NOW, THEREFORE, in consideration of the premises, and for
other good and valuable consideration, the receipt and sufficiency of which are
hereby acknowledged, the parties hereto hereby agree as follows:
Section 1. Amendments. Subject to the terms and conditions set
forth herein, the Existing Agreement is hereby amended by:
(a) replacing the definition of "Aggregate Reserves"
set forth in Exhibit I of the Existing Agreement in its entirety with the
following:
"Aggregate Reserves" means, on any date of determination, an
amount equal to thirty-one percent (31%) of the Net Receivables Balance
on such date.
(b) replacing the definition of "Concentration Limit"

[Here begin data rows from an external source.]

/-! ## §3 The registered stub of ⟨23362⟩ follows from a torelon-mean floor -/

/-- ★★ **`stub_dWeightedPlaquetteMean` ⟸ TORELON-MEAN FLOOR.**  If the vacuum mean of the site-averaged torelon deviation
`F = flowLift 0 (4 − (Re tr P₀)²)` obeys `c·L^{−k₀} ≤ l2 (FΩ) Ω` for all `β ≥ β₁`, every `L` and every `l2`-normalised physical eigenfunction
`Ω` at `λ₀` (`c > 0`), then the registered stub text `DWeightedPlaquetteMeanP` of the birth skeleton of ⟨stmt-QuantumFields-23362⟩ holds
(verbatim conclusion; `k = k₀ + 4`, `C = 4704/c`, `β₀ = max 1 β₁`): the weight `d_x(U)+d_x(V) ∈ [0,8]` is dropped on the non-negative
Perron–Frobenius representative and `vacuum_link_plaquette_le_pow` bounds the bare link plaquette by `588 L⁴λ₀/β ≤ 588 β^{ε−1}L⁴λ₀`.
[cite: ReedSimonIV1978, Thm. XIII.43] [cite: Luscher1983, §2–3] -/
theorem dWeightedPlaquetteMean_of_torelonMeanFloor
    (hfloor : ∃ c k₀ : ℝ, 0 < c ∧ ∃ β₁ : ℝ, ∀ β : ℝ, β₁ ≤ β → ∀ (L : ℕ) [NeZero L],
      ∀ Ω : Literature.MathematicalPhysics.QuantumFieldTheory.GaugeConfig 3 L SU2 → ℝ, IsPhys Ω → l2 Ω Ω = 1 →
        transferApply β Ω = topValue su2Rep L β • Ω →
          c * (L : ℝ) ^ (-k₀) ≤ l2 (fun U => flowLift 0 (fun u : Literature.MathematicalPhysics.QuantumFieldTheory.GaugeConfig 3 1 SU2 =>
            4 - ((su2Rep (u ((0 : Literature.MathematicalPhysics.QuantumFieldTheory.Site 3 1), (0 : Fin 3)))).trace.re) ^ 2) U * Ω U) Ω) :
    ∃ k : ℝ, ∀ ε : ℝ, 0 < ε → ∃ C β₀ : ℝ, ∀ β : ℝ, β₀ ≤ β → ∀ (L : ℕ) [NeZero L], ∀ Ω : Literature.MathematicalPhysics.QuantumFieldTheory.GaugeConfig 3 L SU2 → ℝ, IsPhys Ω → l2 Ω Ω = 1 → transferApply β Ω = topValue su2Rep L β • Ω → let F : Literature.MathematicalPhysics.QuantumFieldTheory.GaugeConfig 3 L SU2 → ℝ := flowLift 0 (fun u : Literature.MathematicalPhysics.QuantumFieldTheory.GaugeConfig 3 1 SU2 => 4 - ((su2Rep (u ((0 : Literature.MathematicalPhysics.QuantumFieldTheory.Site 3 1), (0 : Fin 3)))).trace.re) ^ 2); ∀ x : Literature.MathematicalPhysics.QuantumFieldTheory.Site 3 L, ∀ j : ℕ, j < L → ∫ p, Ω p.1 * transferKernel su2Rep β p.1 p.2 * Ω p.2 * ((flowLiftAt x 0 (fun u : Literature.MathematicalPhysics.QuantumFieldTheory.GaugeConfig 3 1 SU2 => 4 - ((su2Rep (u ((0 : Literature.MathematicalPhysics.QuantumFieldTheory.Site 3 1), (0 : Fin 3)))).trace.re) ^ 2) p.1 + flowLiftAt x 0 (fun u : Literature.MathematicalPhysics.QuantumFieldTheory.GaugeConfig 3 1 SU2 => 4 - ((su2Rep (u ((0 : Literature.MathematicalPhysics.QuantumFieldTheory.Site 3 1), (0 : Fin 3)))).trace.re) ^ 2) p.2) * (4 - 2 * (((p.1 ((fun z : Literature.MathematicalPhysics.QuantumFieldTheory.Site 3 L => z.shift 0)^[j] x, 0) * (p.2 ((fun z : Literature.MathematicalPhysics.QuantumFieldTheory.Site 3 L => z.shift 0)^[j] x, 0))⁻¹ : SU2) : Matrix (Fin 2) (Fin 2) ℂ).trace.re))) ∂(configMeasure SU2 L).prod (configMeasure SU2 L) ≤ C * β ^ (ε - 1) * (L : ℝ) ^ k * topValue su2Rep L β * l2 (fun U => F U * Ω U) Ω := by
  obtain ⟨c, k₀, hc, β₁, hfl⟩ := hfloor
  refine ⟨k₀ + 4, fun ε hε => ⟨4704 / c, max 1 β₁, fun β hβ L _ Ω hΩ hn heig => ?_⟩⟩
  dsimp only
  intro x j _
  haveI : SecondCountableTopology SU2 := secondCountableTopology_su2
  have hβ1 : 1 ≤ β := (le_max_left _ _).trans hβ
  have hββ₁ : β₁ ≤ β := (le_max_right _ _).trans hβ
  have hβ0 : 0 < β := by linarith
  have hL : 1 ≤ L := Nat.one_le_iff_ne_zero.mpr (NeZero.ne L)
  have hL0 : (0 : ℝ) < L := by exact_mod_cast hL
  have hL1 : (1 : ℝ) ≤ L := by exact_mod_cast hL
  have hT := topValue_su2Rep_pos L β
  -- abbreviations
  set f : GaugeConfig 3 1 SU2 → ℝ := fun u => 4 - ((su2Rep (u ((0 : Site 3 1), (0 : Fin 3)))).trace.re) ^ 2 with hf_def
  set e : Edge 3 L := ((fun z : Site 3 L => z.shift 0)^[j] x, 0) with he_def
  set Pl : GaugeConfig 3 L SU2 × GaugeConfig 3 L SU2 → ℝ :=
    fun p => 4 - 2 * ((((p.1 e * (p.2 e)⁻¹ : SU2) : Matrix (Fin 2) (Fin 2) ℂ)).trace).re with hPl_def
  have hf0 : ∀ u, 0 ≤ f u := fun u => by
    rw [hf_def]; dsimp only
    have h1 := re_trace_le_two (u ((0 : Site 3 1), (0 : Fin 3)))
    have h2 := neg_two_le_re_trace (u ((0 : Site 3 1), (0 : Fin 3)))
    rw [fundamentalRep_apply]; nlinarith
  have hf4 : ∀ u, f u ≤ 4 := fun u => by
    rw [hf_def]; dsimp only; nlinarith [sq_nonneg ((su2Rep (u ((0 : Site 3 1), (0 : Fin 3)))).trace.re)]
  have hd0 : ∀ (y : Site 3 L) (U : GaugeConfig 3 L SU2), 0 ≤ flowLiftAt y 0 f U := fun y U => by
    unfold flowLiftAt; exact hf0 _
  have hd4 : ∀ (y : Site 3 L) (U : GaugeConfig 3 L SU2), flowLiftAt y 0 f U ≤ 4 := fun y U => by
    unfold flowLiftAt; exact hf4 _
  have hPl0 : ∀ p, 0 ≤ Pl p := fun p => by
    rw [hPl_def]; dsimp only; linarith [re_trace_le_two (p.1 e * (p.2 e)⁻¹)]
  have hPl8 : ∀ p, Pl p ≤ 8 := fun p => by
    rw [hPl_def]; dsimp only; linarith [neg_two_le_re_trace (p.1 e * (p.2 e)⁻¹)]
  have hPlm : Measurable Pl := by
    have hc1 : Continuous fun p : GaugeConfig 3 L SU2 × GaugeConfig 3 L SU2 => (p.1 e * (p.2 e)⁻¹ : SU2) :=
      ((continuous_apply e).comp continuous_fst).mul ((continuous_apply e).comp continuous_snd).inv
    have hc2 : Continuous fun p : GaugeConfig 3 L SU2 × GaugeConfig 3 L SU2 =>
        ((((p.1 e * (p.2 e)⁻¹ : SU2) : Matrix (Fin 2) (Fin 2) ℂ)).trace).re :=
      Complex.continuous_re.comp ((continuous_subtype_val.comp hc1).matrix_trace)
    exact (continuous_const.sub (continuous_const.mul hc2)).measurable
  -- Perron–Frobenius: non-negative representative
  obtain ⟨Ωp, θ, cp, hΩp, hcp, hΩpge, hnp, heigp, -, hθ, hgap⟩ := PhysL2.exists_groundState (L := L) β
  set c' : ℝ := l2 Ω Ωp with hc'
  have hae : Ω =ᵐ[configMeasure SU2 L] fun U => c' * Ωp U := ae_eq_smul_groundState hΩ hΩp hnp heig heigp hθ hgap
  set Ω'' : GaugeConfig 3 L SU2 → ℝ := fun U => |c'| * Ωp U with hΩ''_def
  have hΩ'' : IsPhys Ω'' := by
    have h := hΩp.smul |c'|
    have e' : (|c'| • Ωp) = Ω'' := by funext U; simp [hΩ''_def]
    rw [← e']; exact h
  have hΩ''nn : ∀ U, 0 ≤ Ω'' U := fun U => mul_nonneg (abs_nonneg c') (hcp.le.trans (hΩpge U))
  have heig'' : transferApply β Ω'' = topValue su2Rep L β • Ω'' := by
    have e' : Ω'' = |c'| • Ωp := by funext U; simp [hΩ''_def]
    rw [e', transferApply_smul, heigp, smul_smul, smul_smul, mul_comm]
  have hsq : ∀ U, Ω U = c' * Ωp U → ∀ V, Ω V = c' * Ωp V → Ω U * Ω V = Ω'' U * Ω'' V := fun U hU V hV => by
    rw [hU, hV, hΩ''_def]; dsimp only
    have : c' * Ωp U * (c' * Ωp V) = c' * c' * (Ωp U * Ωp V) := by ring
    rw [this, ← sq, ← sq_abs c']; ring
  have hn'' : l2 Ω'' Ω'' = 1 := by
    rw [← hn]; unfold l2
    refine integral_congr_ae ?_
    filter_upwards [hae] with U hU
    exact (hsq U hU U hU).symm
  have hfst : (fun p : GaugeConfig 3 L SU2 × GaugeConfig 3 L SU2 => Ω p.1) =ᵐ[(configMeasure SU2 L).prod (configMeasure SU2 L)]
      fun p => c' * Ωp p.1 :=
    (Measure.quasiMeasurePreserving_fst (μ := configMeasure SU2 L) (ν := configMeasure SU2 L)).ae_eq hae
  have hsnd : (fun p : GaugeConfig 3 L SU2 × GaugeConfig 3 L SU2 => Ω p.2) =ᵐ[(configMeasure SU2 L).prod (configMeasure SU2 L)]
      fun p => c' * Ωp p.2 :=
    (Measure.quasiMeasurePreserving_snd (μ := configMeasure SU2 L) (ν := configMeasure SU2 L)).ae_eq hae
  have hRHS : ∀ G : GaugeConfig 3 L SU2 × GaugeConfig 3 L SU2 → ℝ,
      ∫ p, Ω p.1 * transferKernel su2Rep β p.1 p.2 * Ω p.2 * G p ∂(configMeasure SU2 L).prod (configMeasure SU2 L) =
      ∫ p, Ω'' p.1 * transferKernel su2Rep β p.1 p.2 * Ω'' p.2 * G p ∂(configMeasure SU2 L).prod (configMeasure SU2 L) := by
    intro G
    refine integral_congr_ae ?_
    filter_upwards [hfst, hsnd] with p h1 h2
    have h := hsq p.1 h1 p.2 h2
    calc Ω p.1 * transferKernel su2Rep β p.1 p.2 * Ω p.2 * G p = (Ω p.1 * Ω p.2) * transferKernel su2Rep β p.1 p.2 * G p := by ring
      _ = (Ω'' p.1 * Ω'' p.2) * transferKernel su2Rep β p.1 p.2 * G p := by rw [h]
      _ = Ω'' p.1 * transferKernel su2Rep β p.1 p.2 * Ω'' p.2 * G p := by ring
  -- the weighted link plaquette for `Ω''`: drop the weight (≤ 8)
  set w : GaugeConfig 3 L SU2 × GaugeConfig 3 L SU2 → ℝ := fun p => Ω'' p.1 * transferKernel su2Rep β p.1 p.2 * Ω'' p.2 with hw_def
  have hw0 : ∀ p, 0 ≤ w p := fun p =>
    mul_nonneg (mul_nonneg (hΩ''nn _) (transferKernel_pos _ _ _ _).le) (hΩ''nn _)
  obtain ⟨CΩ, hCΩ⟩ := hΩ''.bounded
  have hCΩ0 : 0 ≤ CΩ := (abs_nonneg _).trans (hCΩ (fun _ => 1))
  have hwm : Measurable w := ((hΩ''.measurable.comp measurable_fst).mul (measurable_transferKernel_lat β)).mul
    (hΩ''.measurable.comp measurable_snd)
  have hwb : ∀ p, |w p| ≤ CΩ * Real.exp (2 * β) ^ Fintype.card (Edge 3 L) * CΩ := fun p => by
    rw [hw_def]; dsimp only; rw [abs_mul, abs_mul]
    exact mul_le_mul (mul_le_mul (hCΩ _) (abs_transferKernel_le_lat hβ0.le p) (abs_nonneg _) hCΩ0) (hCΩ _) (abs_nonneg _)
      (by positivity)
  have hgi0 : Integrable (fun p => w p * Pl p) ((configMeasure SU2 L).prod (configMeasure SU2 L)) :=
    integrable_latProd (show Measurable (fun p => w p * Pl p) from hwm.mul hPlm)
      (C := CΩ * Real.exp (2 * β) ^ Fintype.card (Edge 3 L) * CΩ * 8) fun p => by
      rw [abs_mul, abs_of_nonneg (hPl0 p)]; exact mul_le_mul (hwb p) (hPl8 p) (hPl0 p) (by positivity)
  have hgi : Integrable (fun p => 8 * (w p * Pl p)) ((configMeasure SU2 L).prod (configMeasure SU2 L)) := hgi0.const_mul 8
  have hmono : ∫ p, w p * ((flowLiftAt x 0 f p.1 + flowLiftAt x 0 f p.2) * Pl p) ∂(configMeasure SU2 L).prod (configMeasure SU2 L) ≤
      ∫ p, 8 * (w p * Pl p) ∂(configMeasure SU2 L).prod (configMeasure SU2 L) := by
    refine integral_mono_of_nonneg (ae_of_all _ fun p => ?_) hgi (ae_of_all _ fun p => ?_)
    · exact mul_nonneg (hw0 p) (mul_nonneg (add_nonneg (hd0 _ _) (hd0 _ _)) (hPl0 p))
    · have h8 : flowLiftAt x 0 f p.1 + flowLiftAt x 0 f p.2 ≤ 8 := by linarith [hd4 x p.1, hd4 x p.2]
      have := mul_le_mul_of_nonneg_right h8 (hPl0 p)
      nlinarith [hw0 p, mul_nonneg (hw0 p) (hPl0 p)]
  have hlink := vacuum_link_plaquette_le_pow hβ1 hΩ'' hn'' heig'' e
  have hlink' : ∫ p, 8 * (w p * Pl p) ∂(configMeasure SU2 L).prod (configMeasure SU2 L) ≤ 8 * (588 * (L : ℝ) ^ 4 * topValue su2Rep L β / β) := by
    rw [integral_const_mul]
    refine mul_le_mul_of_nonneg_left ?_ (by norm_num)
    have : (fun p => w p * Pl p) = fun p : GaugeConfig 3 L SU2 × GaugeConfig 3 L SU2 => Ω'' p.1 * transferKernel su2Rep β p.1 p.2 * Ω'' p.2 *
        (4 - 2 * ((((p.1 e * (p.2 e)⁻¹ : SU2) : Matrix (Fin 2) (Fin 2) ℂ)).trace).re) := by
      funext p; rw [hw_def, hPl_def]
    rw [this]; exact hlink
  -- the floor and the `β`-powers
  have hflo := hfl β hββ₁ L Ω hΩ hn heig
  have hrpow : β ^ (-(1 : ℝ)) ≤ β ^ (ε - 1) := Real.rpow_le_rpow_of_exponent_le hβ1 (by linarith)
  have hβinv : β ^ (-(1 : ℝ)) = 1 / β := by rw [Real.rpow_neg hβ0.le, Real.rpow_one]; field_simp
  have hLk : (L : ℝ) ^ (k₀ + 4) * (L : ℝ) ^ (-k₀) = (L : ℝ) ^ 4 := by
    rw [← Real.rpow_add hL0, show k₀ + 4 + -k₀ = ((4 : ℕ) : ℝ) by push_cast; ring, Real.rpow_natCast]
  have hLk0 : 0 < (L : ℝ) ^ (k₀ + 4) := Real.rpow_pos_of_pos hL0 _
  -- assemble: LHS(Ω) = LHS(Ω'') ≤ 8·588 L⁴ λ₀/β = 4704 β^{-1} L⁴ λ₀ ≤ (4704/c) β^{ε−1} L^{k₀+4} λ₀ · (c L^{−k₀}) ≤ RHS
  have hstep1 : ∫ p, Ω p.1 * transferKernel su2Rep β p.1 p.2 * Ω p.2 * ((flowLiftAt x 0 f p.1 + flowLiftAt x 0 f p.2) * Pl p)
      ∂(configMeasure SU2 L).prod (configMeasure SU2 L) ≤ 4704 * (L : ℝ) ^ 4 * topValue su2Rep L β / β := by
    rw [hRHS]
    have : (fun p => Ω'' p.1 * transferKernel su2Rep β p.1 p.2 * Ω'' p.2 * ((flowLiftAt x 0 f p.1 + flowLiftAt x 0 f p.2) * Pl p)) =
        fun p => w p * ((flowLiftAt x 0 f p.1 + flowLiftAt x 0 f p.2) * Pl p) := by funext p; rw [hw_def]
    rw [this]
    calc _ ≤ ∫ p, 8 * (w p * Pl p) ∂(configMeasure SU2 L).prod (configMeasure SU2 L) := hmono
      _ ≤ 8 * (588 * (L : ℝ) ^ 4 * topValue su2Rep L β / β) := hlink'
      _ = 4704 * (L : ℝ) ^ 4 * topValue su2Rep L β / β := by ring
  have hstep2 : 4704 * (L : ℝ) ^ 4 * topValue su2Rep L β / β ≤
      4704 / c * β ^ (ε - 1) * (L : ℝ) ^ (k₀ + 4) * topValue su2Rep L β * (c * (L : ℝ) ^ (-k₀)) := by
    have e1 : 4704 / c * β ^ (ε - 1) * (L : ℝ) ^ (k₀ + 4) * topValue su2Rep L β * (c * (L : ℝ) ^ (-k₀)) =
        4704 * β ^ (ε - 1) * ((L : ℝ) ^ (k₀ + 4) * (L : ℝ) ^ (-k₀)) * topValue su2Rep L β := by
      field_simp
    rw [e1, hLk]
    have e2 : 4704 * (L : ℝ) ^ 4 * topValue su2Rep L β / β = 4704 * β ^ (-(1 : ℝ)) * (L : ℝ) ^ 4 * topValue su2Rep L β := by
      rw [hβinv]; field_simp
    rw [e2]
    have h0 : 0 ≤ 4704 * (L : ℝ) ^ 4 * topValue su2Rep L β := by positivity
    nlinarith [mul_le_mul_of_nonneg_left hrpow h0]
  have hstep3 : 4704 / c * β ^ (ε - 1) * (L : ℝ) ^ (k₀ + 4) * topValue su2Rep L β * (c * (L : ℝ) ^ (-k₀)) ≤
      4704 / c * β ^ (ε - 1) * (L : ℝ) ^ (k₀ + 4) * topValue su2Rep L β * l2 (fun U => flowLift 0 f U * Ω U) Ω :=
    mul_le_mul_of_nonneg_left hflo (by positivity)
  exact hstep1.trans (hstep2.trans hstep3)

set forth in Exhibit I of the Existing Agreement in its entirety with the
following:
"Concentration Limit" means, at any time, (a) for any Obligor
other than as described in part (b) of this definition or cancelled
pursuant to this definition, 8.33% of the Net Receivables Balance at
such time, (b)(i) for Motorola, Inc., 9% of the Net Receivables Balance
at such time, (ii) for Arrowpoint Communications, Inc. and Cisco
Systems, Inc., collectively and not individually, 12.50% of the Net
Receivables Balance at such time, (iii) for General Electric Company,
25% of the Net Receivables Balance at such time and (iv) for Siemens
AG, 12.50% of the Net Receivables Balance at such time (each of the
foregoing, a "Special Obligor Concentration Limit") or (c) for any
Obligor, such other amount for such Obligor designated by the Agent
(each such other amount, a "Special Concentration Limit"); provided,
that in the case of an Obligor and any Affiliate of such Obligor, the
Concentration Limit shall be calculated as if such Obligor and such
Affiliate are one Obligor; and provided, further, that Company or the
Required Financial Institutions may, upon not less than three Business
Days' notice to Seller, cancel any Special Obligor Concentration Limit
or Special Concentration Limit.
(c) replacing the definition of "Liquidity
Termination Date" set forth in Exhibit I of the Existing Agreement in its
entirety with the following:
"Liquidity Termination Date" means September 26, 2003.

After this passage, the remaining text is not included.